Retype, word for word, every line of the records below starting at the one that contains "have haq : aeval A q = 0 := by" and ending at the one that contains "refine ⟨a, -p - a, ?_⟩"; include both of those lines and nothing more.

*** DATASET ENTRIES

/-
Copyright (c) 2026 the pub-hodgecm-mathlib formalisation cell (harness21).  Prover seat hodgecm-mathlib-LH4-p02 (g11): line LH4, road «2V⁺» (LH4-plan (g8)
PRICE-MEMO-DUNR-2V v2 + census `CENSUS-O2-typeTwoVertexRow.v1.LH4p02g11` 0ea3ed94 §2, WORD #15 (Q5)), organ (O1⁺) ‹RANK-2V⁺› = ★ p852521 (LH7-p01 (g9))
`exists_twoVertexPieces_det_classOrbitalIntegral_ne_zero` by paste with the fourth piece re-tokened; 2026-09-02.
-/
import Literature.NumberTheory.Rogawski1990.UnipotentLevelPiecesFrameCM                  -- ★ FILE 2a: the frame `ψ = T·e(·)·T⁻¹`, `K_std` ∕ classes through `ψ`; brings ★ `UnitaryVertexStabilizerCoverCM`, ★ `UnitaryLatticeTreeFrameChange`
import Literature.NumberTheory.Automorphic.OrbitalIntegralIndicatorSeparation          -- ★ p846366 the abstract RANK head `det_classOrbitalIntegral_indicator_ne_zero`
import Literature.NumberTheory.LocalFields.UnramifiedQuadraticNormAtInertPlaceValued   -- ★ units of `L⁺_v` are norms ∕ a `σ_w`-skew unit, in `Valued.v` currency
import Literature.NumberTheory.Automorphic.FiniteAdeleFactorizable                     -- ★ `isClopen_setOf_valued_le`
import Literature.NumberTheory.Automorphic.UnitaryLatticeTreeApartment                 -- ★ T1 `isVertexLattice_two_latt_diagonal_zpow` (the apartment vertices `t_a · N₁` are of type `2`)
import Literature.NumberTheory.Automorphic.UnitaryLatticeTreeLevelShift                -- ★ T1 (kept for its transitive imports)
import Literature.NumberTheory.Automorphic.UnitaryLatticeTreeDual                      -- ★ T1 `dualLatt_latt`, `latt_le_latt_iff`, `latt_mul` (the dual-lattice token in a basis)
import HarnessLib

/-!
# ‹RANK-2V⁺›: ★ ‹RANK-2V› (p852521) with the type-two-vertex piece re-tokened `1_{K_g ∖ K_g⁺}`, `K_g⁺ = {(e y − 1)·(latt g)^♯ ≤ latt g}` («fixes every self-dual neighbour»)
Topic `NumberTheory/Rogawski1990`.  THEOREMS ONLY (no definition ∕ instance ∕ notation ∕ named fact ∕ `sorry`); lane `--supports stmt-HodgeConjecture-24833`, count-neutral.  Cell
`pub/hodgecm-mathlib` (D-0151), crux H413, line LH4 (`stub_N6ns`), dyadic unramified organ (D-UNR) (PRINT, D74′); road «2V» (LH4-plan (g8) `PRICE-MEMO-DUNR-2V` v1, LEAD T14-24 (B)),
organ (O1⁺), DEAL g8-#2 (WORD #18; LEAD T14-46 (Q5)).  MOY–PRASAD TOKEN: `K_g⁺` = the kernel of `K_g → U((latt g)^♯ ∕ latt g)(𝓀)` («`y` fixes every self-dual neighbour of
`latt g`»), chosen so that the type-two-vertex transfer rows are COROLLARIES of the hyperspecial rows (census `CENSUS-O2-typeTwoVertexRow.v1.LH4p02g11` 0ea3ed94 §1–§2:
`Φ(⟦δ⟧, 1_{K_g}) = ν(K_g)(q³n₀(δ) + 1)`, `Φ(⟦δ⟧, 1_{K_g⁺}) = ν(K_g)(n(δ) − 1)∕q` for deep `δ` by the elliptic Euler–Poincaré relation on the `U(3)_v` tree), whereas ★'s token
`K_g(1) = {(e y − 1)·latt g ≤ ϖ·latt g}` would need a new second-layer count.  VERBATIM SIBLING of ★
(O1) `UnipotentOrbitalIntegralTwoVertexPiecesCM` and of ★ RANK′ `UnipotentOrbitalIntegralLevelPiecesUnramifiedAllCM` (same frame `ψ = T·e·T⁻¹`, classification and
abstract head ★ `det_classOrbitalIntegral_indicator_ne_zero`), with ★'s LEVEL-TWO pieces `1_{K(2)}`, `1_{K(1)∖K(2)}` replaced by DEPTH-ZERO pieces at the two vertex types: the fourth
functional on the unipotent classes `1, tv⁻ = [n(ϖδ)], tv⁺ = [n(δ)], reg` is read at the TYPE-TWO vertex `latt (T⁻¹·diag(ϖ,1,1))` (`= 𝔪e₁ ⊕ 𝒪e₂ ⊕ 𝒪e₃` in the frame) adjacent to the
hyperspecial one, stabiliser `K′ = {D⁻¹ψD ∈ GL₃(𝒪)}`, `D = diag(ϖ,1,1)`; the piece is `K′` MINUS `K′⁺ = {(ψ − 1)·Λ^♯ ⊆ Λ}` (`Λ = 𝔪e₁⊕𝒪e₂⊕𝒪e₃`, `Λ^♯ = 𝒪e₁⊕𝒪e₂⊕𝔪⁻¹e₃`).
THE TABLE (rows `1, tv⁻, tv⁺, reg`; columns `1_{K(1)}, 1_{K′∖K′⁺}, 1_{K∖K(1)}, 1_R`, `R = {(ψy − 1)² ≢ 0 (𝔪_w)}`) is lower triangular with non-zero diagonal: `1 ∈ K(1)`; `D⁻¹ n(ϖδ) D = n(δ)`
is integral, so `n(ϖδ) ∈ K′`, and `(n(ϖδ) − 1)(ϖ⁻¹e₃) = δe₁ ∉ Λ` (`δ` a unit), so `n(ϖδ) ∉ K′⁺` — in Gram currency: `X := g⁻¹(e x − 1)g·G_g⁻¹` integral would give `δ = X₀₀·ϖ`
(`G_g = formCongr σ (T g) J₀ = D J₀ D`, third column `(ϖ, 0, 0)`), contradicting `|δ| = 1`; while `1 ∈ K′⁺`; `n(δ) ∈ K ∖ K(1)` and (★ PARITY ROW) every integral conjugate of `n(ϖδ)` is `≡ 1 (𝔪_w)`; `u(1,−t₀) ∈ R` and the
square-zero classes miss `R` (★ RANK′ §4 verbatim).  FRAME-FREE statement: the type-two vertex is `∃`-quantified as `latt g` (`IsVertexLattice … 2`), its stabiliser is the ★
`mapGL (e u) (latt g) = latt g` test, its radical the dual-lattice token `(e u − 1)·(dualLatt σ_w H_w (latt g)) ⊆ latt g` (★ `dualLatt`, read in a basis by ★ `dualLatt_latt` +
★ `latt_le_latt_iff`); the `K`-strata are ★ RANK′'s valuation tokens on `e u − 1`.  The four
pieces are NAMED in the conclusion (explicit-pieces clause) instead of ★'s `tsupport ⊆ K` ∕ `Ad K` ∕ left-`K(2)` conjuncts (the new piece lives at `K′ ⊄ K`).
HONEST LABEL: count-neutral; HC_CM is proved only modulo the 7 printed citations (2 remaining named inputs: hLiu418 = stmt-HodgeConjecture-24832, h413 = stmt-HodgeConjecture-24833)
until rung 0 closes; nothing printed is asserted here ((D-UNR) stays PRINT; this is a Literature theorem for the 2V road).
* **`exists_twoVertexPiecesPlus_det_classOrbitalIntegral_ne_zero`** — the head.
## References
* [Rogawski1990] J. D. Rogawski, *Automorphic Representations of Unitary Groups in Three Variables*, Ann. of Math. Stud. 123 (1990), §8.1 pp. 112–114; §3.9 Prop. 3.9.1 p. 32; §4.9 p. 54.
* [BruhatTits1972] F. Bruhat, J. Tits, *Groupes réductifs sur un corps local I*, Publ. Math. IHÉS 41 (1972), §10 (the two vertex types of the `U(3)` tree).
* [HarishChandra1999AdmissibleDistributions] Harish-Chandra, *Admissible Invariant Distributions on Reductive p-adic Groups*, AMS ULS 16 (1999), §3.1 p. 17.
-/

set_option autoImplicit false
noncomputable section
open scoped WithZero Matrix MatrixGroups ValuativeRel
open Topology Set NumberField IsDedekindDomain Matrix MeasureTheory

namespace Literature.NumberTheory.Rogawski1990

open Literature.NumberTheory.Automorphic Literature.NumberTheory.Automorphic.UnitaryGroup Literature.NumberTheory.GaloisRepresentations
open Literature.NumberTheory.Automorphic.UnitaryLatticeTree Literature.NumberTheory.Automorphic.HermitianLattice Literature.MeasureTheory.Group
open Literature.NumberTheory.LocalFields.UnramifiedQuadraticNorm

******
*** DATASET ENTRIES

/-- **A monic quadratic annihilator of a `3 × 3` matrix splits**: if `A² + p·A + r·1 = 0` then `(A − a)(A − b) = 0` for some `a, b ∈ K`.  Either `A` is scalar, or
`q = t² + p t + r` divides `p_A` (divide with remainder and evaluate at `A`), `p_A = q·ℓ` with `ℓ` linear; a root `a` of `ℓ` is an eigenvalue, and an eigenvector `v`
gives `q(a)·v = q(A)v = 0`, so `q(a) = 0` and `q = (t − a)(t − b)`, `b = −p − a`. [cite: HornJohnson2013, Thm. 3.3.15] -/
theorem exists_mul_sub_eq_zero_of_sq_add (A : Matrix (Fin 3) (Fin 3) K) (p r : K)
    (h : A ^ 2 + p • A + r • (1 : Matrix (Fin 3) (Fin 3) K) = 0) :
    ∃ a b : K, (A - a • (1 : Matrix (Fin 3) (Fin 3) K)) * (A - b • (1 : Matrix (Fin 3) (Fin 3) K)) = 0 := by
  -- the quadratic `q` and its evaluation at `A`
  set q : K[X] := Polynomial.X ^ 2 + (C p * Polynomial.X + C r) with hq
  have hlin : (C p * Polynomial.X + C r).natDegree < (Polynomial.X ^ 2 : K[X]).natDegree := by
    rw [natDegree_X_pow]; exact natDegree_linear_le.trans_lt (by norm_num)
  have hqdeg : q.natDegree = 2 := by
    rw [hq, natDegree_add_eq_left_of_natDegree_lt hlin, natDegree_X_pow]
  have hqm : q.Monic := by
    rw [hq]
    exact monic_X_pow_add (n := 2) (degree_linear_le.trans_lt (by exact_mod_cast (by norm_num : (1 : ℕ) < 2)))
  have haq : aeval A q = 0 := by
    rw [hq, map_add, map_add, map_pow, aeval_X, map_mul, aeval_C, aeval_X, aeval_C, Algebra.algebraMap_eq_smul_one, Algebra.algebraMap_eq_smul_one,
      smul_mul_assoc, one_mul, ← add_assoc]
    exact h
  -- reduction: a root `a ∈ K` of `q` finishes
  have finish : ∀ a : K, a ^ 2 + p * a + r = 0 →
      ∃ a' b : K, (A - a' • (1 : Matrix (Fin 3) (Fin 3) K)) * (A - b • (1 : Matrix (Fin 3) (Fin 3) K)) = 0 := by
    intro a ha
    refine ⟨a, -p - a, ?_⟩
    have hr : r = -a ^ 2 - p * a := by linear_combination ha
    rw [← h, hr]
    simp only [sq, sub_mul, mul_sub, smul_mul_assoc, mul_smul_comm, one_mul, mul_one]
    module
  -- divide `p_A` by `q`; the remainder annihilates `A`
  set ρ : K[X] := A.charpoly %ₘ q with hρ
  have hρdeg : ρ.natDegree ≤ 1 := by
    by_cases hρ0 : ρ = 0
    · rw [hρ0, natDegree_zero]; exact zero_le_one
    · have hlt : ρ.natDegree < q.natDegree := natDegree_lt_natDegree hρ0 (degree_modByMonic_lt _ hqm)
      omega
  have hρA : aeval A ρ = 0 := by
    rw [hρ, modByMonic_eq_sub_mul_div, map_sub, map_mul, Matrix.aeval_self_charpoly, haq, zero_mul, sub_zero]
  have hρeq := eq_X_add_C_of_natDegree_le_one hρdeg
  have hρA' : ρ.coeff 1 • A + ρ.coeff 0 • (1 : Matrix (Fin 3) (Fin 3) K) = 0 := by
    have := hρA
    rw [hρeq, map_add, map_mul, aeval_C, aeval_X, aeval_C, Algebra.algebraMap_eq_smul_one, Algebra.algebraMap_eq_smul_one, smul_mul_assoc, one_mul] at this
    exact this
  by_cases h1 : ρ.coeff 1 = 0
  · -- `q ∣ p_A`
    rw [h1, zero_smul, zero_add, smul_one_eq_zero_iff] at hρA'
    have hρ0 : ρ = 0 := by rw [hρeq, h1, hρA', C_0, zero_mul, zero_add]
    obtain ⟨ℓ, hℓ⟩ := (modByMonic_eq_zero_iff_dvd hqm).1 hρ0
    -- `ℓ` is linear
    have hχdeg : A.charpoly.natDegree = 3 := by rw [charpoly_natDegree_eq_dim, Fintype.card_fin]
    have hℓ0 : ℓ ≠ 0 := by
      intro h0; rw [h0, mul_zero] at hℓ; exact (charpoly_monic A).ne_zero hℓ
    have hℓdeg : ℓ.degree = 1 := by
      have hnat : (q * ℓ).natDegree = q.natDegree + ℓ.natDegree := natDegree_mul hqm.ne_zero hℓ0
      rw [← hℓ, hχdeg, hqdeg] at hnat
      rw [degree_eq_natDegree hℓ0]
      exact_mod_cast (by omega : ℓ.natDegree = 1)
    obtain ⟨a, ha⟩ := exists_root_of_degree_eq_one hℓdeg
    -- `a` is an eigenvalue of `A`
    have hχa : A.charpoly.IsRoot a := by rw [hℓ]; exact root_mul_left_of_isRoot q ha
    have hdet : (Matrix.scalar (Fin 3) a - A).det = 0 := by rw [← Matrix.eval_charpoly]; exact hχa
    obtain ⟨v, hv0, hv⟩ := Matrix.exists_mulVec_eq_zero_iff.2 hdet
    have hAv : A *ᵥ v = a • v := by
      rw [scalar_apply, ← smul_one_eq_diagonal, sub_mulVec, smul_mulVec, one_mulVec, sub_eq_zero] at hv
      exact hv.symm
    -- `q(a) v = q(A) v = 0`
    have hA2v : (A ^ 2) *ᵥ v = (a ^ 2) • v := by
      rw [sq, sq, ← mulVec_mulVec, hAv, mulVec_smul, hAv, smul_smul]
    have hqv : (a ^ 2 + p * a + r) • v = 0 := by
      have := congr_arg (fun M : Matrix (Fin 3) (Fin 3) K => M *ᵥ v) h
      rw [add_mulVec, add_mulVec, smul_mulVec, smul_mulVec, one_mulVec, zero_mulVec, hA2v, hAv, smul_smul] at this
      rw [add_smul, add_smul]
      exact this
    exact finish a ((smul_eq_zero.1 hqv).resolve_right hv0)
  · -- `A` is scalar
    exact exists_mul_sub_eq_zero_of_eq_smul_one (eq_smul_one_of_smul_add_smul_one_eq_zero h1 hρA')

******

# RESPONSE BOX:
  have haq : aeval A q = 0 := by
    rw [hq, map_add, map_add, map_pow, aeval_X, map_mul, aeval_C, aeval_X, aeval_C, Algebra.algebraMap_eq_smul_one, Algebra.algebraMap_eq_smul_one,
      smul_mul_assoc, one_mul, ← add_assoc]
    exact h
  -- reduction: a root `a ∈ K` of `q` finishes
  have finish : ∀ a : K, a ^ 2 + p * a + r = 0 →
      ∃ a' b : K, (A - a' • (1 : Matrix (Fin 3) (Fin 3) K)) * (A - b • (1 : Matrix (Fin 3) (Fin 3) K)) = 0 := by
    intro a ha
    refine ⟨a, -p - a, ?_⟩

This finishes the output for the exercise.